My approach with that student would be slightly different today. Instead of moving him right into word problems with fractions, I would use numberless word problems to help ease some of the anxiety. The numberless word problems would be a sort of scaffold to the problems with fractions. This would help him see that we’re still using the same problem solving strategies we used with whole numbers.

Numberless word problems are just that – word problems without numbers. Let’s look at the following problem.

Brian eats 1/8 of the pizza and Julie eats 4/8 of the same pizza. How much of the pizza did Brian and Julie both eat?

This is a pretty basic word problem involving fractions. Some students might struggle with this problem simply because they are intimidated by the fractions. So, why not take the fractions out all together?

Brian eats some pizza and Julie eats some pizza. How much of the pizza did Brian and Julie both eat?

Now we can have a conversation about what is happening in the problem.
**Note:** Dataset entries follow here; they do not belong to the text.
import Mathlib
import HarnessLib
import Literature.AlgebraicGeometry.Ramification.InertiaNormalSylow
import Literature.AlgebraicGeometry.Resolution.ResolutionOfSingularities
import Summits.ResolutionOfSingularities.ResolutionOfSingularities.Theorems.WildQuotientsWildQuotientResolutionTameMove
import Summits.ResolutionOfSingularities.ResolutionOfSingularities.Theorems.WildQuotientsWildQuotientResolutionToralPhaseZero

/-!
# The tame move, ITERABLE form: from a `G`-stable affine cover instead of an affine invariant morphism
# (crux `WildQuotients.WildQuotientResolution`, stub `stub_phaseZeroHighDim`; any dimension)

Crux stmt-ResolutionOfSingularities-15640 (`WildQuotientResolution`), registered stub `stub_phaseZeroHighDim`.
✓`tameMove` (p819797) blows up the reduced inert locus `Z_K` of a tame normal subgroup `K ⊴ G` of the crux datum
`X′` — finite over `X₁` through the AFFINE invariant `q`, which is used (only) to produce `G`-stable affine
neighbourhoods downstairs (✓`StableAffineCoverBlowup.stub_stableAffineCoverBlowup`). The output `X♯ → X′` is
proper, not affine over `X₁`, so `tameMove` cannot be applied to `X♯` again. The multi-move slices of Phase 0
(several tame moves along `Z_{M₁}, Z_{M₂}, …`, see ✓`PrimeCorePhaseZero` p822058 / ✓`TameCorePhaseZero` p822102 for
the one-move slices) need the move in a form whose hypotheses REPRODUCE themselves. This file provides it:

* `stableAffineCoverBlowup_of_cover` — Mumford's hypothesis survives an equivariant blow-up, assuming downstairs
  only a `G`-STABLE AFFINE COVER (instead of an affine invariant morphism): same proof as p151564.
* `tameMove'` — **the iterable tame move**: for `G` acting faithfully on an integral regular `X` with a `G`-stable
  affine cover, over an invariant SEPARATED, locally-of-finite-type structure morphism `s : X → Spec k`
  (`char k = p`), and a normal subgroup `1 ≠ K ⊴ G` of order prime to `p`, the blow-up `π : X♯ → X` of `Z_K` with
  the lifted action is proper, birational, `X♯` integral and regular, `π` equivariant, a blow-up of `𝓘_{Z_K}`,
  `I_x ≤ I_{π x}`, `X♯` has a `G`-stable affine cover — AND the hypotheses hold again for `(X♯, ρ♯, π ≫ s)`:
  `ρ♯` is faithful (✓`injective_of_equivariant_isBirational`) and `π ≫ s` is invariant (separated and locally of
  finite type by instances).

[OURS · crux stmt-ResolutionOfSingularities-15640 · helper toward `stub_phaseZeroHighDim` (iterable form of the
tame move; NOT a proof of the stub); counted 0; AI-level work, weaker than expert review.]
[cite: MumfordAV1970, §7 Thm. p. 66 (proof)] [folklore]
-/

-- single-problem summit: the doubled namespace component `ResolutionOfSingularities` is forced
set_option linter.dupNamespace false

noncomputable section

open CategoryTheory AlgebraicGeometry TopologicalSpace IsLocalRing
open Literature.AlgebraicGeometry.Resolution Literature.AlgebraicGeometry.Ramification
open Summit.ResolutionOfSingularities.ResolutionOfSingularities.Theorems.WildQuotientResolution
open Summit.ResolutionOfSingularities.ResolutionOfSingularities.Theorems.WildQuotientResolution.StableAffineCoverBlowup

namespace Summit.ResolutionOfSingularities.ResolutionOfSingularities.Theorems.WildQuotientResolution.InertLocusStalk

/-! ## Mumford's hypothesis survives an equivariant blow-up (cover form) -/

/-- **Mumford's hypothesis survives an equivariant blow-up, cover form.** Let the finite group `G` act on the
separated locally Noetherian `X′`, every point of which has a `G`-stable affine open neighbourhood, and let
`π : X♯ → X′` be a blow-up along an ideal sheaf carrying an action `ρ♯` with `π` equivariant. Then every point
of `X♯` has a `G`-stable affine open neighbourhood (the orbit lies over a stable affine `O`, hence in an affine
open of the blow-up `π⁻¹O → O` by graded prime avoidance; intersect its translates).
[cite: MumfordAV1970, §7 Thm. p. 66 (proof)] -/
theorem stableAffineCoverBlowup_of_cover {X' : Scheme.{0}} [X'.IsSeparated] [IsLocallyNoetherian X']
    {G : Type} [Group G] [Finite G] (ρ : G →* Aut X')
    (hcov : ∀ y : X', ∃ O : X'.Opens, IsAffineOpen O ∧ y ∈ O ∧ ∀ g : G, (ρ g).hom ⁻¹ᵁ O = O)
    {Xs : Scheme.{0}} {π : Xs ⟶ X'} {J : X'.IdealSheafData} (hπ : IsBlowup π J)
    (ρs : G →* Aut Xs) (hequiv : ∀ g : G, (ρs g).hom ≫ π = π ≫ (ρ g).hom) (x : Xs) :
    ∃ U : Xs.Opens, IsAffineOpen U ∧ x ∈ U ∧ ∀ g : G, (ρs g).hom ⁻¹ᵁ U = U := by
  classical
  let _ : Fintype G := Fintype.ofFinite G
  haveI : IsProper π := hπ.isProper
  haveI : Xs.IsSeparated := Scheme.isSeparated_of_isSeparated_over π
  -- (1) a `G`-stable affine open `O ∋ π x` of `X′`
  obtain ⟨O, hO, hxO, hOstab⟩ := hcov (π.base x)
  -- (2) the orbit of `x` lies over `O`
  have hmemV : ∀ g : G, (ρs g).hom.base x ∈ π ⁻¹ᵁ O := by
    intro g
    change x ∈ (ρs g).hom ⁻¹ᵁ π ⁻¹ᵁ O
    rw [← Scheme.Hom.comp_preimage, hequiv g, Scheme.Hom.comp_preimage, hOstab g]
    exact hxO
  -- (3) an affine open of `X♯` containing the orbit
  haveI : IsAffine (O : Scheme.{0}) := hO
  have hπO : IsBlowup (π ∣_ O) (J.comap O.ι) := hπ.restrict O
  let S : Finset (π ⁻¹ᵁ O : Scheme.{0}) :=
    Finset.univ.image fun g : G => (⟨(ρs g).hom.base x, hmemV g⟩ : (π ⁻¹ᵁ O : Scheme.{0}))
  obtain ⟨U₁, hU₁, hSU₁⟩ := exists_isAffineOpen_forall_mem_of_isBlowup hπO S
  let U₀ : Xs.Opens := (π ⁻¹ᵁ O).ι ''ᵁ U₁
  have hU₀ : IsAffineOpen U₀ := hU₁.image_of_isOpenImmersion _
  have hmem : ∀ g : G, (ρs g).hom.base x ∈ U₀ := by
    intro g
    refine ⟨⟨(ρs g).hom.base x, hmemV g⟩, hSU₁ _ ?_, rfl⟩
    exact Finset.mem_image_of_mem _ (Finset.mem_univ g)
  -- (4) the intersection of the translates of `U₀`
  let U : Xs.Opens := ⨅ g : G, (ρs g).hom ⁻¹ᵁ U₀
  have hUcoe : ((U : Xs.Opens) : Set Xs) = ⋂ g : G, (ρs g).hom.base ⁻¹' (U₀ : Set Xs) := by
    change (((⨅ g : G, (ρs g).hom ⁻¹ᵁ U₀) : Xs.Opens) : Set Xs) = _
    rw [TopologicalSpace.Opens.coe_iInf]
    rfl
  have hxU : x ∈ U := by
    change x ∈ ((U : Xs.Opens) : Set Xs)
    rw [hUcoe]
    exact Set.mem_iInter.mpr fun g => hmem g
  have hstab : ∀ h : G, (ρs h).hom ⁻¹ᵁ U = U := by
    intro h
    ext1
    rw [TopologicalSpace.Opens.map_coe, hUcoe, Set.preimage_iInter]
    have e : ∀ g : G, (ρs h).hom.base ⁻¹' ((ρs g).hom.base ⁻¹' (U₀ : Set Xs)) =
        (ρs (g * h)).hom.base ⁻¹' (U₀ : Set Xs) := by
      intro g
      rw [← Set.preimage_comp, map_mul, Aut.Aut_mul_def, Iso.trans_hom]
      rfl
    simp_rw [e]
    exact (Equiv.mulRight h).iInf_comp (g := fun g : G => (ρs g).hom.base ⁻¹' (U₀ : Set Xs))
  have hUaff : IsAffineOpen U := IsAffineOpen.iInf fun g => hU₀.preimage (ρs g).hom
  exact ⟨U, hUaff, hxU, hstab⟩

/-! ## The iterable tame move -/

/-- **The tame move of Phase 0, iterable form** (crux stmt-ResolutionOfSingularities-15640, toward
`stub_phaseZeroHighDim`; any dimension). Let `k` be a field of characteristic `p` and `X` an integral REGULAR
scheme with an invariant separated locally-of-finite-type `s : X → Spec k` (`ρ g ≫ s = s`), a FAITHFUL action `ρ`
of the finite group `G`, and a `G`-stable affine open neighbourhood of every point. For a normal subgroup
`K ⊴ G`, `K ≠ 1`, of order prime to `p`: the blow-up `π : X♯ → X` of the reduced inert locus
`Z_K = {y | K ≤ I_y}` with the lifted action `ρ♯` is proper and birational, `X♯` is integral and regular, `π` is
equivariant and a blowing up of `𝓘_{Z_K}`, `I_x ≤ I_{π x}`, `X♯` has a `G`-stable affine cover, `ρ♯` is
faithful and `π ≫ s` is invariant — so the theorem applies again to `(X♯, ρ♯, π ≫ s)`. [folklore] -/
theorem tameMove' (p : ℕ) (hp : p.Prime) (k : Type) [Field k] [CharP k p]
    (X : Scheme.{0}) (s : X ⟶ Spec (.of k)) [IsSeparated s] [LocallyOfFiniteType s] [IsIntegral X]
    (G : Type) [Group G] [Finite G] (ρ : G →* Aut X) (hfaith : Function.Injective ρ)
    (hreg : Scheme.IsRegular X) (hρ : ∀ g : G, (ρ g).hom ≫ s = s)
    (hcov : ∀ y : X, ∃ O : X.Opens, IsAffineOpen O ∧ y ∈ O ∧ ∀ g : G, (ρ g).hom ⁻¹ᵁ O = O)
    (K : Subgroup G) [K.Normal] (hK : K ≠ ⊥) (hcop : (Nat.card K).Coprime p) :
    ∃ (Xs : Scheme.{0}) (π : Xs ⟶ X) (ρs : G →* Aut Xs), IsProper π ∧ IsBirational π ∧
      IsIntegral Xs ∧ Scheme.IsRegular Xs ∧ (∀ g : G, (ρs g).hom ≫ π = π ≫ (ρ g).hom) ∧
      IsBlowup π (Scheme.IdealSheafData.vanishingIdeal ⟨{y : X | K ≤ inertiaSubgroup ρ y},
        PointMoveNoNpcCurves.isClosed_setOf_le_inertia s ρ hρ K⟩) ∧
      (∀ x : Xs, inertiaSubgroup ρs x ≤ inertiaSubgroup ρ (π.base x)) ∧
      (∀ x : Xs, ∃ U : Xs.Opens, IsAffineOpen U ∧ x ∈ U ∧ ∀ g : G, (ρs g).hom ⁻¹ᵁ U = U) ∧
      Function.Injective ρs ∧ (∀ g : G, (ρs g).hom ≫ (π ≫ s) = π ≫ s) := by
  haveI : Fact p.Prime := ⟨hp⟩
  haveI : IsLocallyNoetherian X := LocallyOfFiniteType.isLocallyNoetherian s
  haveI : X.IsSeparated := Scheme.isSeparated_of_isSeparated_over s
  have hZ : IsClosed {y : X | K ≤ inertiaSubgroup ρ y} :=
    PointMoveNoNpcCurves.isClosed_setOf_le_inertia s ρ hρ K
  set 𝒥 : X.IdealSheafData :=
    Scheme.IdealSheafData.vanishingIdeal ⟨{y : X | K ≤ inertiaSubgroup ρ y}, hZ⟩ with h𝒥def
  -- residue characteristics of `X`
  have hcharX : ∀ z : X, CharP (ResidueField (X.presheaf.stalk z)) p := fun z =>
    (((IsLocalRing.residue (X.presheaf.stalk z)).comp ((X.presheaf.germ ⊤ z trivial).hom.comp
      ((s.appTop).hom.comp (Scheme.ΓSpecIso (.of k)).inv.hom))).charP_iff_charP p).mp inferInstance
  -- the centre: non-zero, `G`-stable, regular subscheme
  have hJne : 𝒥 ≠ ⊥ := vanishingIdeal_inertLocus_ne_bot s ρ hρ hfaith K hK hZ
  have h𝒥 : ∀ g : G, 𝒥.comap (ρ g).hom = 𝒥 := comap_vanishingIdeal_inertLocus ρ K hZ
  have hC : Scheme.IsRegular 𝒥.subscheme :=
    isRegular_subscheme_vanishingIdeal_inertLocus_of_coprime ρ K p hZ (fun x _ => hreg x)
      (fun x _ => hcharX x) hcop
  -- the blow-up and the lifted action
  obtain ⟨Xs, π, hπ⟩ := exists_isBlowup X 𝒥
  let ρs : G →* Aut Xs := hπ.liftAction ρ h𝒥
  have hequiv : ∀ g : G, (ρs g).hom ≫ π = π ≫ (ρ g).hom := hπ.liftAction_hom_comp ρ h𝒥
  haveI hXs : IsIntegral Xs := hπ.isIntegral hJne
  haveI hπp : IsProper π := hπ.isProper
  have hbir : IsBirational π := hπ.isBirational' hJne
  have hXsreg : Scheme.IsRegular Xs := hπ.isRegular_of_isRegular_subscheme hreg hC
  have hρs : ∀ g : G, (ρs g).hom ≫ (π ≫ s) = π ≫ s := fun g => by
    rw [← Category.assoc, hequiv g, Category.assoc, hρ g]
  have hfaiths : Function.Injective ρs :=
    injective_of_equivariant_isBirational s ρ hfaith hρ π hbir ρs hequiv
  refine ⟨Xs, π, ρs, hπp, hbir, hXs, hXsreg, hequiv, hπ, fun x => ?_, fun x => ?_, hfaiths, hρs⟩
  · exact InertiaLe.stub_inertia_le ρs ρ π hequiv x
  · exact stableAffineCoverBlowup_of_cover ρ hcov hπ ρs hequiv x

/-- **The crux datum satisfies the iterable hypotheses**: for `X′` finite over the separated finite-type `X₁/k`
through the invariant `q`, the structure morphism `q ≫ f` is invariant, separated and locally of finite type, and
`X′` has a `G`-stable affine cover (`q⁻¹` of affine opens of `X₁`, ✓`PClosedCase.exists_isAffineOpen_stable`).
[folklore] -/
theorem iterHypotheses_of_cruxData {k : Type} [Field k] (X' X₁ : Scheme.{0}) (f : X₁ ⟶ Spec (.of k))
    (q : X' ⟶ X₁) {G : Type} [Group G] (ρ : G →* Aut X') [IsFinite q]
    (hρ : ∀ g : G, (ρ g).hom ≫ q = q) :
    (∀ g : G, (ρ g).hom ≫ (q ≫ f) = q ≫ f) ∧
      ∀ y : X', ∃ O : X'.Opens, IsAffineOpen O ∧ y ∈ O ∧ ∀ g : G, (ρ g).hom ⁻¹ᵁ O = O :=
  ⟨fun g => by rw [← Category.assoc, hρ g], fun y => PClosedCase.exists_isAffineOpen_stable q ρ hρ y⟩

end Summit.ResolutionOfSingularities.ResolutionOfSingularities.Theorems.WildQuotientResolution.InertLocusStalk

end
We can talk about how one person has some amount of pizza and another person has another amount. We want to know how much they have together. That hopefully leads students to see that this is an addition problem. Once they understand the context of the problem and have determined the operations they need to use (addition), then they can start looking at specific numbers.

Depending on the students and the problem, I might put some whole numbers in the problem before moving to fractions. This will give the student another opportunity to see the context of the problem before the fractions are introduced. I did this today with my class.

This is a wonderful strategy because it helps students focus on the context of the problem. The focus on the narrative portion of the problem before worrying about the numbers. They can’t worry about the numbers, because they aren’t there yet.